open Literature.MathematicalPhysics.QuantumFieldTheory.Balaban1983to89.B5Prop11Plancherel
open Literature.MathematicalPhysics.QuantumFieldTheory.Balaban1983to89.B5Action121 (shiftS sdiff GradOp)
open Summit.QuantumFields.BalabanUV.T4Continuum
open Summit.QuantumFields.BalabanUV.T4Continuum.BalabanAveragedTowerModes (par)
open Summit.QuantumFields.BalabanUV.T4Continuum.BalabanBlockPoincare (Pi)
open Summit.QuantumFields.BalabanUV.T4Continuum.KingPairingPlantedLaw (JK JK_conjTranspose_mul_JK JK_mul_conjTranspose opNorm_JK_le
  Pi_conjTranspose)
open Summit.QuantumFields.BalabanUV.T4Continuum.BlockPairingGeometry (tau parT faceF JK_apply shift_sub_one_mul_JK opNorm_shiftM_le)
open Summit.QuantumFields.BalabanUV.T4Continuum.BlockPairingFaces (opNorm_faceF_le opNorm_calG_mul_fdiff_le)
open Summit.QuantumFields.BalabanUV.T4Continuum.FirstOrderAdjointModel (conjTranspose_fdiff_eq conjTranspose_fdiff_mul_JK
  Pi_mul_adjoint_defect shiftM_mul_conjTranspose)
open Summit.QuantumFields.BalabanUV.T4Continuum.KroneckerLift
open Summit.QuantumFields.BalabanUV.T4Continuum.BlockMultiplication
open Summit.QuantumFields.BalabanUV.T4Continuum.KroneckerUnits
open Summit.QuantumFields.BalabanUV.T4Continuum.GaugeTermDecomposition
open Summit.QuantumFields.BalabanUV.T4Continuum.GaugeTermSandwichBound

variable {d : ℕ}

/-! ## §1 King's pairing on 0-forms and its intertwiners -/

section TwoLevel

variable (N R : ℕ) [NeZero N] [NeZero R] (M : Fin d → ℕ) [hM : ∀ μ, NeZero (M μ)]

/-- **KING's PAIRING ON 0-FORMS**: the isometric block-constant injection of coarse scalar functions, entries `√(R^d)·R^{−d}·[par x′ = y]`
(the 1-form pairing `JK` acts by this on every component). [cite: King1986, (2.10) p.653, p.664] [folklore] -/
def JK0 : Matrix (Tor (fine (R * N) M)) (Tor (fine N M)) ℂ :=
  fun x y => (((Real.sqrt ((R : ℝ) ^ d)) : ℝ) : ℂ) * (((R : ℂ) ^ d)⁻¹ * if par N R M x = y then 1 else 0)

/-- **`J·injM_μ = injM′_μ·J⁰`** (the 1-form pairing acts componentwise by the 0-form pairing). [folklore] -/
theorem JK_mul_injM (μ : Fin d) : JK N R M * injM (fine N M) μ = injM (fine (R * N) M) μ * JK0 N R M := by
  ext x y
  rw [Matrix.mul_apply, Finset.sum_eq_single (y, μ), Matrix.mul_apply, Finset.sum_eq_single x.1]
  · simp only [injM, JK_apply, JK0, parT, if_true, mul_one]
    have e1 : (((par N R M x.1, x.2) : Tor (fine N M) × Fin d) = (y, μ)) ↔ (par N R M x.1 = y ∧ x.2 = μ) := Prod.mk.injEq _ _ _ _ |>.to_iff
    have e2 : (x = (x.1, μ)) ↔ x.2 = μ := by
      constructor
      · intro h; rw [h]
      · intro h; rw [← h]
    simp only [e1, e2]
    by_cases h2 : x.2 = μ <;> by_cases h1 : par N R M x.1 = y <;> simp [h1, h2]
  · intro z _ hz
    have : ¬ x = (z, μ) := fun h => hz (by rw [h])
    simp only [injM, if_neg this, zero_mul]
  · intro h; exact absurd (Finset.mem_univ _) h
  · intro j _ hj
    simp only [injM, if_neg hj, mul_zero]
  · intro h; exact absurd (Finset.mem_univ _) h

/-- **`J⁰·injM_μᴴ = injM′_μᴴ·J`**. [folklore] -/
theorem JK0_mul_injMH (μ : Fin d) : JK0 N R M * (injM (fine N M) μ)ᴴ = (injM (fine (R * N) M) μ)ᴴ * JK N R M := by
  ext x j
  rw [Matrix.mul_apply, Finset.sum_eq_single j.1, Matrix.mul_apply, Finset.sum_eq_single (x, μ)]
  · simp only [injM_conjTranspose_apply, JK_apply, JK0, parT, if_true, one_mul]
    have e1 : (((par N R M x, μ) : Tor (fine N M) × Fin d) = j) ↔ (par N R M x = j.1 ∧ μ = j.2) := by
      constructor
      · intro h; rw [← h]; exact ⟨rfl, rfl⟩
      · rintro ⟨h1, h2⟩; rw [h1, h2]
    have e2 : (j = (j.1, μ)) ↔ μ = j.2 := by
      constructor
      · intro h; rw [h]
      · intro h; rw [h]
    simp only [e1, e2]
    by_cases h2 : μ = j.2 <;> by_cases h1 : par N R M x = j.1 <;> simp [h1, h2]
  · intro i _ hi
    rw [injM_conjTranspose_apply, if_neg hi, zero_mul]
  · intro h; exact absurd (Finset.mem_univ _) h
  · intro z _ hz
    have : ¬ j = (z, μ) := fun h => hz (by rw [h])
    rw [injM_conjTranspose_apply, if_neg this, mul_zero]
  · intro h; exact absurd (Finset.mem_univ _) h

/-- `Jᴴ·injM′_μ = injM_μ·J⁰ᴴ`. [folklore] -/
theorem JKH_mul_injM (μ : Fin d) : (JK N R M)ᴴ * injM (fine (R * N) M) μ = injM (fine N M) μ * (JK0 N R M)ᴴ := by
  have h := congrArg Matrix.conjTranspose (JK0_mul_injMH N R M μ)
  rw [Matrix.conjTranspose_mul, Matrix.conjTranspose_mul, Matrix.conjTranspose_conjTranspose, Matrix.conjTranspose_conjTranspose] at h
  exact h.symm

/-- `J⁰ = injM′_μᴴ·J·injM_μ` (any component). [folklore] -/
theorem JK0_eq (μ : Fin d) : JK0 N R M = (injM (fine (R * N) M) μ)ᴴ * JK N R M * injM (fine N M) μ := by
  rw [Matrix.mul_assoc, JK_mul_injM, ← Matrix.mul_assoc, conjTranspose_injM_mul_injM, Matrix.one_mul]

/-- **`J⁰ᴴJ⁰ = 1`** (an isometry; `d ≥ 1`). [folklore] -/
theorem JK0_conjTranspose_mul_JK0 (hd : 1 ≤ d) : (JK0 N R M)ᴴ * JK0 N R M = 1 := by
  set μ : Fin d := ⟨0, hd⟩
  have h1 : (injM (fine (R * N) M) μ * JK0 N R M)ᴴ * (injM (fine (R * N) M) μ * JK0 N R M) = 1 := by
    rw [← JK_mul_injM, Matrix.conjTranspose_mul, Matrix.mul_assoc, ← Matrix.mul_assoc (JK N R M)ᴴ, JK_conjTranspose_mul_JK,
      Matrix.one_mul, conjTranspose_injM_mul_injM]
  rw [Matrix.conjTranspose_mul, Matrix.mul_assoc, ← Matrix.mul_assoc (injM (fine (R * N) M) μ)ᴴ, conjTranspose_injM_mul_injM,
    Matrix.one_mul] at h1
  exact h1

/-- `‖J⁰‖ ≤ 1`. [folklore] -/
theorem opNorm_JK0_le (hd : 1 ≤ d) : ‖JK0 N R M‖ ≤ 1 := by
  have h1 : ‖JK0 N R M‖ * ‖JK0 N R M‖ ≤ 1 := by
    rw [← Matrix.l2_opNorm_conjTranspose_mul_self, JK0_conjTranspose_mul_JK0 N R M hd, ← Matrix.diagonal_one, Matrix.l2_opNorm_diagonal]
    refine (pi_norm_le_iff_of_nonneg zero_le_one).mpr fun _ => ?_
    simp
  nlinarith [norm_nonneg (JK0 N R M)]

/-- the scalar block projection `Π₀ = J⁰J⁰ᴴ`. [folklore] -/
def Pi0 : Matrix (Tor (fine (R * N) M)) (Tor (fine (R * N) M)) ℂ := JK0 N R M * (JK0 N R M)ᴴ

/-- `Π·injM′_μ = injM′_μ·Π₀` (the 1-form block projection acts componentwise). [folklore] -/
theorem Pi_mul_injM (μ : Fin d) : Pi N R M * injM (fine (R * N) M) μ = injM (fine (R * N) M) μ * Pi0 N R M := by
  rw [← JK_mul_conjTranspose, Matrix.mul_assoc, JKH_mul_injM, ← Matrix.mul_assoc, JK_mul_injM, Matrix.mul_assoc, Pi0]

/-- `injM′_μᴴ·(1 − Π) = (1 − Π₀)·injM′_μᴴ`. [folklore] -/
theorem injMH_mul_one_sub_Pi (μ : Fin d) :
    (injM (fine (R * N) M) μ)ᴴ * (1 - Pi N R M) = (1 - Pi0 N R M) * (injM (fine (R * N) M) μ)ᴴ := by
  have h := congrArg Matrix.conjTranspose (Pi_mul_injM N R M μ)
  rw [Matrix.conjTranspose_mul, Matrix.conjTranspose_mul, Pi_conjTranspose, Pi0, Matrix.conjTranspose_mul,
    Matrix.conjTranspose_conjTranspose, ← Pi0] at h
  rw [Matrix.mul_sub, Matrix.sub_mul, Matrix.mul_one, Matrix.one_mul, h]

/-- `1 − Sᴴ = (S − 1)·Sᴴ`. [folklore] -/
theorem one_sub_shiftH (Nf : Fin d → ℕ) [∀ μ, NeZero (Nf μ)] (μ : Fin d) :
    (1 : Matrix (Tor Nf × Fin d) (Tor Nf × Fin d) ℂ) - (shiftM Nf μ)ᴴ = (shiftM Nf μ - 1) * (shiftM Nf μ)ᴴ := by
  rw [Matrix.sub_mul, shiftM_mul_conjTranspose, Matrix.one_mul]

About this exercise → Find "by_cases h2 : x.2" in the entries above and copy that whole line exactly, then each line after it through the line that contains "theorem JK0_eq (μ".

Solution below →
    by_cases h2 : x.2 = μ <;> by_cases h1 : par N R M x.1 = y <;> simp [h1, h2]
  · intro z _ hz
    have : ¬ x = (z, μ) := fun h => hz (by rw [h])
    simp only [injM, if_neg this, zero_mul]
  · intro h; exact absurd (Finset.mem_univ _) h
  · intro j _ hj
    simp only [injM, if_neg hj, mul_zero]
  · intro h; exact absurd (Finset.mem_univ _) h

/-- **`J⁰·injM_μᴴ = injM′_μᴴ·J`**. [folklore] -/
theorem JK0_mul_injMH (μ : Fin d) : JK0 N R M * (injM (fine N M) μ)ᴴ = (injM (fine (R * N) M) μ)ᴴ * JK N R M := by
  ext x j
  rw [Matrix.mul_apply, Finset.sum_eq_single j.1, Matrix.mul_apply, Finset.sum_eq_single (x, μ)]
  · simp only [injM_conjTranspose_apply, JK_apply, JK0, parT, if_true, one_mul]
    have e1 : (((par N R M x, μ) : Tor (fine N M) × Fin d) = j) ↔ (par N R M x = j.1 ∧ μ = j.2) := by
      constructor
      · intro h; rw [← h]; exact ⟨rfl, rfl⟩
      · rintro ⟨h1, h2⟩; rw [h1, h2]
    have e2 : (j = (j.1, μ)) ↔ μ = j.2 := by
      constructor
      · intro h; rw [h]
      · intro h; rw [h]
    simp only [e1, e2]
    by_cases h2 : μ = j.2 <;> by_cases h1 : par N R M x = j.1 <;> simp [h1, h2]
  · intro i _ hi
    rw [injM_conjTranspose_apply, if_neg hi, zero_mul]
  · intro h; exact absurd (Finset.mem_univ _) h
  · intro z _ hz
    have : ¬ j = (z, μ) := fun h => hz (by rw [h])
    rw [injM_conjTranspose_apply, if_neg this, mul_zero]
  · intro h; exact absurd (Finset.mem_univ _) h

/-- `Jᴴ·injM′_μ = injM_μ·J⁰ᴴ`. [folklore] -/
theorem JKH_mul_injM (μ : Fin d) : (JK N R M)ᴴ * injM (fine (R * N) M) μ = injM (fine N M) μ * (JK0 N R M)ᴴ := by
  have h := congrArg Matrix.conjTranspose (JK0_mul_injMH N R M μ)
  rw [Matrix.conjTranspose_mul, Matrix.conjTranspose_mul, Matrix.conjTranspose_conjTranspose, Matrix.conjTranspose_conjTranspose] at h
  exact h.symm

/-- `J⁰ = injM′_μᴴ·J·injM_μ` (any component). [folklore] -/
theorem JK0_eq (μ : Fin d) : JK0 N R M = (injM (fine (R * N) M) μ)ᴴ * JK N R M * injM (fine N M) μ := by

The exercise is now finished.